Your task. In exact form, please repeat the records from their opening line down to the line with "# Fin_v on the", including that line.

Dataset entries
import Summits.BirchSwinnertonDyer.BirchSwinnertonDyer.Theorems.SchneiderFreeAdditiveX3LocalTowerTorsionLine
import Summits.BirchSwinnertonDyer.BirchSwinnertonDyer.Theorems.SchneiderFreeAdditiveX3LocalTowerTorsionWeight
import Summits.BirchSwinnertonDyer.Rank1Residual.X11b.AnticyclotomicEmbedding
import Summits.BirchSwinnertonDyer.Rank1Residual.Additive.SharpenedStatements
import Summits.Ventures.HodgeRepro2.T5DegreeOneNumberField
import Literature.NumberTheory.EllipticCurves.AnticyclotomicPrimeDecomposition
import HarnessLib

/-!
# Fin_v on the door's cells from the canonical line WITH ITS CHARACTER and the local norm residue
# symbol of `π²/p^h` (crux `LocalTowerTorsionFiniteX3`, stmt-BirchSwinnertonDyer-19546)

Seat `bsd-schneider-door-c5` (cell `bsd-schneider-ideate`), gen 5; route `SchneiderFreeAdditiveX3`.
Third file of the Fin_v chain, after `…LocalTowerTorsionLine` (tower torsion ⊆ canonical line; Fin_v
from ONE moving element) and `…LocalTowerTorsionWeight` (no relation `± α^h φ(π)² = p^{2h}`).  The
moving element is SUPPLIED by the Literature fact
`ZpExtension.exists_isFrobPow_mem_kerSubgroup_of_isAnticyclotomic` (Tate VII §6 + Serre LCFT §2–3): the
norm residue symbol `σ₀` of `π²/p^h` (`𝔭^h = (π)`) fixes every anticyclotomic tower, has Frobenius
degree `h` and cyclotomic character `p^{2h}/π²`.  The line is taken WITH ITS CHARACTER: a `D_𝔭`-stable
`C ≤ E(K̄)[p^∞]` with one cyclic layer and points of every order, an element of `D_𝔭` acting as `−1`
modulo `C`, and elements of Frobenius degree `n` acting on `C` by `± ε · α^{−n}`, `α` a unit root of
`X² − aX + p` (the unit root of the good ordinary twist on (G-ord, `e = 2`); `a = p+1`, `α = 1` on (M)).

* §1 degree one at a split prime in `ℤ`-vocabulary; a principal power `𝔭^h = (π)` (class group);
* §2 `mul_sq_eq_of_congruences` — clause (iii) of the fact read `p`-adically through the `𝔭`-adic
  embedding `𝓞_K → ℤ_p` (`Summits/Ventures/HodgeRepro2/T5DegreeOneNumberField`):
  `ε(σ₀)·φ(π)² = p^{2h}`;
* §3 `localTowerTorsionFiniteAt_of_lineCharacter` — Fin_v at one frame: if `σ₀` fixed `C`, reading it
  on points of every order gives `± ε(σ₀) = α^h`, so `± α^h φ(π)² = p^{2h}` — excluded by the weight;
* §4 the two REGISTERED stubs (skeleton «by cell» 77a2917f) CONDITIONALLY, signatures verbatim:
  `stub_finV_gordTwo_of_lineCharacter`, `stub_finV_potMult_of_lineCharacter`.  Their line hypothesis
  is the F2-class residue: on (G-ord, `e = 2`) the tree's ramified ordinary line (n1011
  `IsRamifiedOrdinaryLine`, from the `p*`-twist good model) transported to `(K, 𝔭)` + the unit-root
  Frobenius action on `Ẽ♭[p^∞]`; on (M) the Tate line (A40/A41) with character `±ε`.

Proofs only (no definition, no named fact, no `sorry`); helper for stmt-BirchSwinnertonDyer-19546;
closes nothing by itself; BSD is not advanced.  References: [JetchevSkinnerWan2017] §3.3 Prop. 3.3.4
Case 3(b); [CasselsFrohlichANT1967] Ch. VII §6, §10; [SerreLCFT1967] §2.5, §3.1; [GreenbergLNM1716] §2–3.
-/

noncomputable section

open scoped Classical nonZeroDivisors

namespace Summit.BirchSwinnertonDyer.BirchSwinnertonDyer.Theorems.SchneiderFreeAdditiveX3

open NumberField IsDedekindDomain Field WeierstrassCurve
  Literature.NumberTheory.EllipticCurves Literature.NumberTheory.EllipticCurves.GreenbergSelmer
  Literature.NumberTheory.GaloisRepresentations
  Summit.BirchSwinnertonDyer.Rank1Residual.X11b
  Summit.Ventures.HodgeRepro2.T5DegreeOneNumberField

set_option linter.dupNamespace false

/-! ## §1. Degree one at a split prime; a principal power of `𝔭` -/

section DegreeOne

variable {K : Type} [Field K] [NumberField K] {p : ℕ} [hp : Fact p.Prime]

omit [NumberField K] in
/-- A prime `𝔭 ∋ p` of `𝓞_K` lies over `(p) ⊆ ℤ`. [folklore] -/
theorem liesOver_span_of_natCast_mem {𝔭 : HeightOneSpectrum (𝓞 K)}
    (h𝔭 : ((p : ℕ) : 𝓞 K) ∈ 𝔭.asIdeal) : 𝔭.asIdeal.LiesOver (Ideal.span {(p : ℤ)}) := by
  refine ⟨?_⟩
  have hmax : (Ideal.span {(p : ℤ)}).IsMaximal :=
    PrincipalIdealRing.isMaximal_of_irreducible (Int.prime_iff_natAbs_prime.mpr
      (by simpa using hp.out)).irreducible
  refine (hmax.eq_of_le ?_ ?_).symm ▸ rfl
  · exact Ideal.IsPrime.ne_top inferInstance
  · rw [Ideal.span_le, Set.singleton_subset_iff]
    change algebraMap ℤ (𝓞 K) (p : ℤ) ∈ 𝔭.asIdeal
    rw [map_natCast]
    exact h𝔭

/-- **Split primes have degree one in Mathlib's `ℤ`-vocabulary**: for `[K:ℚ] = 2` and `p` split in
`K` (`SplitsIn K p`: two primes of `𝓞_K` over `(p)`), every prime `𝔭 ∋ p` has
`e(𝔭|p)·f(𝔭|p) = 1` (fundamental identity `#{𝔭 | p}·e·f = [K:ℚ] = 2` for the Galois extension `K/ℚ`).
[folklore] -/
theorem ramificationIdx_mul_inertiaDeg_eq_one_of_splitsIn (h2 : Module.finrank ℚ K = 2)
    (hs : SplitsIn K p) {𝔭 : HeightOneSpectrum (𝓞 K)} (h𝔭 : ((p : ℕ) : 𝓞 K) ∈ 𝔭.asIdeal) :
    𝔭.asIdeal.ramificationIdx ℤ * 𝔭.asIdeal.inertiaDeg ℤ = 1 := by
  haveI : Algebra.IsQuadraticExtension ℚ K := ⟨h2⟩
  haveI := liesOver_span_of_natCast_mem (K := K) h𝔭
  haveI : (Ideal.span {(p : ℤ)}).IsPrime :=
    (Ideal.span_singleton_prime (by exact_mod_cast hp.out.ne_zero)).mpr
      (Int.prime_iff_natAbs_prime.mpr (by simpa using hp.out))
  set G := K ≃ₐ[ℚ] K
  have hG : Nat.card G = 2 := by rw [IsGalois.card_aut_eq_finrank, h2]
  have hid := Ideal.ncard_primesOver_mul_ramificationIdxIn_mul_inertiaDegIn
    (Ideal.span {(p : ℤ)}) (𝓞 K) G
  rw [hG] at hid
  unfold SplitsIn at hs
  rw [hs] at hid
  rw [← Ideal.ramificationIdxIn_eq_ramificationIdx (Ideal.span {(p : ℤ)}) 𝔭.asIdeal G,
    ← Ideal.inertiaDegIn_eq_inertiaDeg (Ideal.span {(p : ℤ)}) 𝔭.asIdeal G]
  omega

/-- **A principal power of `𝔭`**: some `𝔭^h`, `h ≥ 1`, is principal (the class of `𝔭` in the finite
group `Cl(K)` has finite order). [folklore] -/
theorem exists_pow_eq_span_singleton (𝔭 : HeightOneSpectrum (𝓞 K)) :
    ∃ (h : ℕ) (π : 𝓞 K), 0 < h ∧ 𝔭.asIdeal ^ h = Ideal.span {π} := by
  have hI : 𝔭.asIdeal ∈ (Ideal (𝓞 K))⁰ := mem_nonZeroDivisors_iff_ne_zero.mpr 𝔭.ne_bot
  set c := ClassGroup.mk0 ⟨𝔭.asIdeal, hI⟩ with hc
  refine ⟨orderOf c, ?_⟩
  have hpow : ClassGroup.mk0 ⟨𝔭.asIdeal ^ orderOf c, pow_mem hI _⟩ = 1 := by
    have : (⟨𝔭.asIdeal ^ orderOf c, pow_mem hI _⟩ : (Ideal (𝓞 K))⁰) = ⟨𝔭.asIdeal, hI⟩ ^ orderOf c :=
      rfl
    rw [this, map_pow, ← hc, pow_orderOf_eq_one]
  obtain ⟨π, hπ⟩ := ((ClassGroup.mk0_eq_one_iff _).mp hpow)
  exact ⟨π, orderOf_pos c, by rw [hπ]⟩

end DegreeOne

/-! ## §2. Clause (iii) of the fact read `p`-adically: `ε(σ₀) · φ(π)² = p^{2h}` -/

section Padic

variable {K : Type} [Field K] [NumberField K] {p : ℕ} [hp : Fact p.Prime]
  (𝔭 : HeightOneSpectrum (𝓞 K)) [𝔭.asIdeal.LiesOver (Ideal.span {(p : ℤ)})]
  (hdeg : 𝔭.asIdeal.ramificationIdx ℤ * 𝔭.asIdeal.inertiaDeg ℤ = 1)

/-- `x ∈ 𝔭ⁿ ↔ φ x ∈ pⁿ ℤ_p` for the `𝔭`-adic embedding `φ : 𝓞_K → ℤ_p` (degree one). [folklore] -/
theorem mem_pow_iff_integersToPadicInt_mem_span (n : ℕ) (x : 𝓞 K) :
    x ∈ 𝔭.asIdeal ^ n ↔
      integersToPadicInt 𝔭 p hdeg x ∈ (Ideal.span {(p : ℤ_[p]) ^ n} : Ideal ℤ_[p]) := by
  rw [mem_pow_iff_norm_le 𝔭 p hdeg, PadicInt.norm_le_pow_iff_mem_span_pow]

/-- The `𝔭`-adic embedding sends a generator `π` of `𝔭^h` to `u · p^h` with `u ∈ ℤ_pˣ`. [folklore] -/
theorem exists_unit_integersToPadicInt_eq {h : ℕ} {π : 𝓞 K}
    (hπ : 𝔭.asIdeal ^ h = Ideal.span {π}) :
    ∃ u : ℤ_[p]ˣ, integersToPadicInt 𝔭 p hdeg π = (u : ℤ_[p]) * (p : ℤ_[p]) ^ h := by
  set φ := integersToPadicInt 𝔭 p hdeg with hφ
  have hπmem : π ∈ 𝔭.asIdeal ^ h := by rw [hπ]; exact Ideal.mem_span_singleton_self π
  have hπ0 : π ≠ 0 := by
    intro h0
    have : 𝔭.asIdeal ^ h = ⊥ := by rw [hπ, h0, Ideal.span_singleton_eq_bot]
    exact pow_ne_zero h 𝔭.ne_bot this
  have hφπ0 : φ π ≠ 0 := fun h0 ↦ hπ0 (integersToPadicInt_injective 𝔭 p hdeg (by rw [h0, map_zero]))
  -- valuation of `φ π` is exactly `h`
  have hle : h ≤ (φ π).valuation :=
    (PadicInt.mem_span_pow_iff_le_valuation _ hφπ0 h).mp
      ((mem_pow_iff_integersToPadicInt_mem_span 𝔭 hdeg h π).mp hπmem)
  have hnot : ¬ (h + 1) ≤ (φ π).valuation := by
    intro hle'
    have hmem : π ∈ 𝔭.asIdeal ^ (h + 1) :=
      (mem_pow_iff_integersToPadicInt_mem_span 𝔭 hdeg (h + 1) π).mpr
        ((PadicInt.mem_span_pow_iff_le_valuation _ hφπ0 (h + 1)).mpr hle')
    have hlt : 𝔭.asIdeal ^ (h + 1) < 𝔭.asIdeal ^ h :=
      Ideal.pow_right_strictAnti 𝔭.asIdeal 𝔭.ne_bot 𝔭.isPrime.ne_top (Nat.lt_succ_self h)
    have hle2 : 𝔭.asIdeal ^ h ≤ 𝔭.asIdeal ^ (h + 1) := by
      rw [hπ, Ideal.span_le, Set.singleton_subset_iff]; exact hmem
    exact absurd hle2 (not_le_of_gt hlt)
  have hval : (φ π).valuation = h := by omega
  refine ⟨PadicInt.unitCoeff hφπ0, ?_⟩
  have := PadicInt.unitCoeff_spec hφπ0
  rw [hval] at this
  exact this

/-- **Clause (iii) read `p`-adically.** If an element `ε ∈ ℤ_p` satisfies
`ε ≡ m (mod pⁿ)` whenever `m·π² ≡ p^{2h} (mod 𝔭^{n+2h})` (`m ∈ ℕ`) — the shape of clause (iii) of
`ZpExtension.exists_isFrobPow_mem_kerSubgroup_of_isAnticyclotomic` for the cyclotomic character of
`σ₀` — then `ε · φ(π)² = p^{2h}` for the `𝔭`-adic embedding `φ` (`𝔭^h = (π)`, degree one).
[folklore] -/
theorem mul_sq_eq_of_congruences {h : ℕ} {π : 𝓞 K} (hπ : 𝔭.asIdeal ^ h = Ideal.span {π})
    {ε : ℤ_[p]}
    (hε : ∀ n m : ℕ, (m : 𝓞 K) * π ^ 2 - (p : 𝓞 K) ^ (2 * h) ∈ 𝔭.asIdeal ^ (n + 2 * h) →
      PadicInt.toZModPow n ε = (m : ZMod (p ^ n))) :
    ε * (integersToPadicInt 𝔭 p hdeg π) ^ 2 = (p : ℤ_[p]) ^ (2 * h) := by
  set φ := integersToPadicInt 𝔭 p hdeg with hφ
  obtain ⟨u, hu⟩ := exists_unit_integersToPadicInt_eq (p := p) 𝔭 hdeg hπ
  set w : ℤ_[p] := ((u⁻¹ : ℤ_[p]ˣ) : ℤ_[p]) ^ 2 with hw
  have hwu : w * (u : ℤ_[p]) ^ 2 = 1 := by
    rw [hw, ← mul_pow, Units.inv_mul, one_pow]
  -- `ε = w`: all reductions agree
  have hεw : ε = w := by
    refine (PadicInt.ext_of_toZModPow).mp fun n ↦ ?_
    set m : ℕ := (PadicInt.toZModPow n w).val with hm
    have hmw : (m : ℤ_[p]) - w ∈ (Ideal.span {(p : ℤ_[p]) ^ n} : Ideal ℤ_[p]) := by
      rw [← PadicInt.ker_toZModPow, RingHom.mem_ker, map_sub, map_natCast, hm, ZMod.natCast_zmod_val,
        sub_self]
    obtain ⟨c, hc⟩ := Ideal.mem_span_singleton.mp hmw
    have hcong : (m : 𝓞 K) * π ^ 2 - (p : 𝓞 K) ^ (2 * h) ∈ 𝔭.asIdeal ^ (n + 2 * h) := by
      rw [mem_pow_iff_integersToPadicInt_mem_span (p := p) 𝔭 hdeg, map_sub, map_mul, map_natCast, map_pow,
        map_pow, map_natCast, ← hφ, hu, Ideal.mem_span_singleton]
      refine ⟨(u : ℤ_[p]) ^ 2 * c, ?_⟩
      have key : (m : ℤ_[p]) * ((u : ℤ_[p]) * (p : ℤ_[p]) ^ h) ^ 2 - (p : ℤ_[p]) ^ (2 * h) =
          (p : ℤ_[p]) ^ (2 * h) * (u : ℤ_[p]) ^ 2 * ((m : ℤ_[p]) - w) := by
        linear_combination (p : ℤ_[p]) ^ (2 * h) * hwu
      rw [key, hc, pow_add]
      ring
    rw [hε n m hcong, hm, ZMod.natCast_zmod_val]
  rw [hεw, hu, mul_pow, ← pow_mul, mul_comm h 2, ← mul_assoc, hwu, one_mul]

end Padic

/-! ## §3. Fin_v at one frame from the line-with-character and the norm residue symbol -/

section Frame

variable (W : WeierstrassCurve ℚ) [W.IsElliptic] {p : ℕ} [hp : Fact p.Prime]
  {K : Type} [Field K] [NumberField K]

Reply.
import Summits.BirchSwinnertonDyer.BirchSwinnertonDyer.Theorems.SchneiderFreeAdditiveX3LocalTowerTorsionLine
import Summits.BirchSwinnertonDyer.BirchSwinnertonDyer.Theorems.SchneiderFreeAdditiveX3LocalTowerTorsionWeight
import Summits.BirchSwinnertonDyer.Rank1Residual.X11b.AnticyclotomicEmbedding
import Summits.BirchSwinnertonDyer.Rank1Residual.Additive.SharpenedStatements
import Summits.Ventures.HodgeRepro2.T5DegreeOneNumberField
import Literature.NumberTheory.EllipticCurves.AnticyclotomicPrimeDecomposition
import HarnessLib

/-!
# Fin_v on the door's cells from the canonical line WITH ITS CHARACTER and the local norm residue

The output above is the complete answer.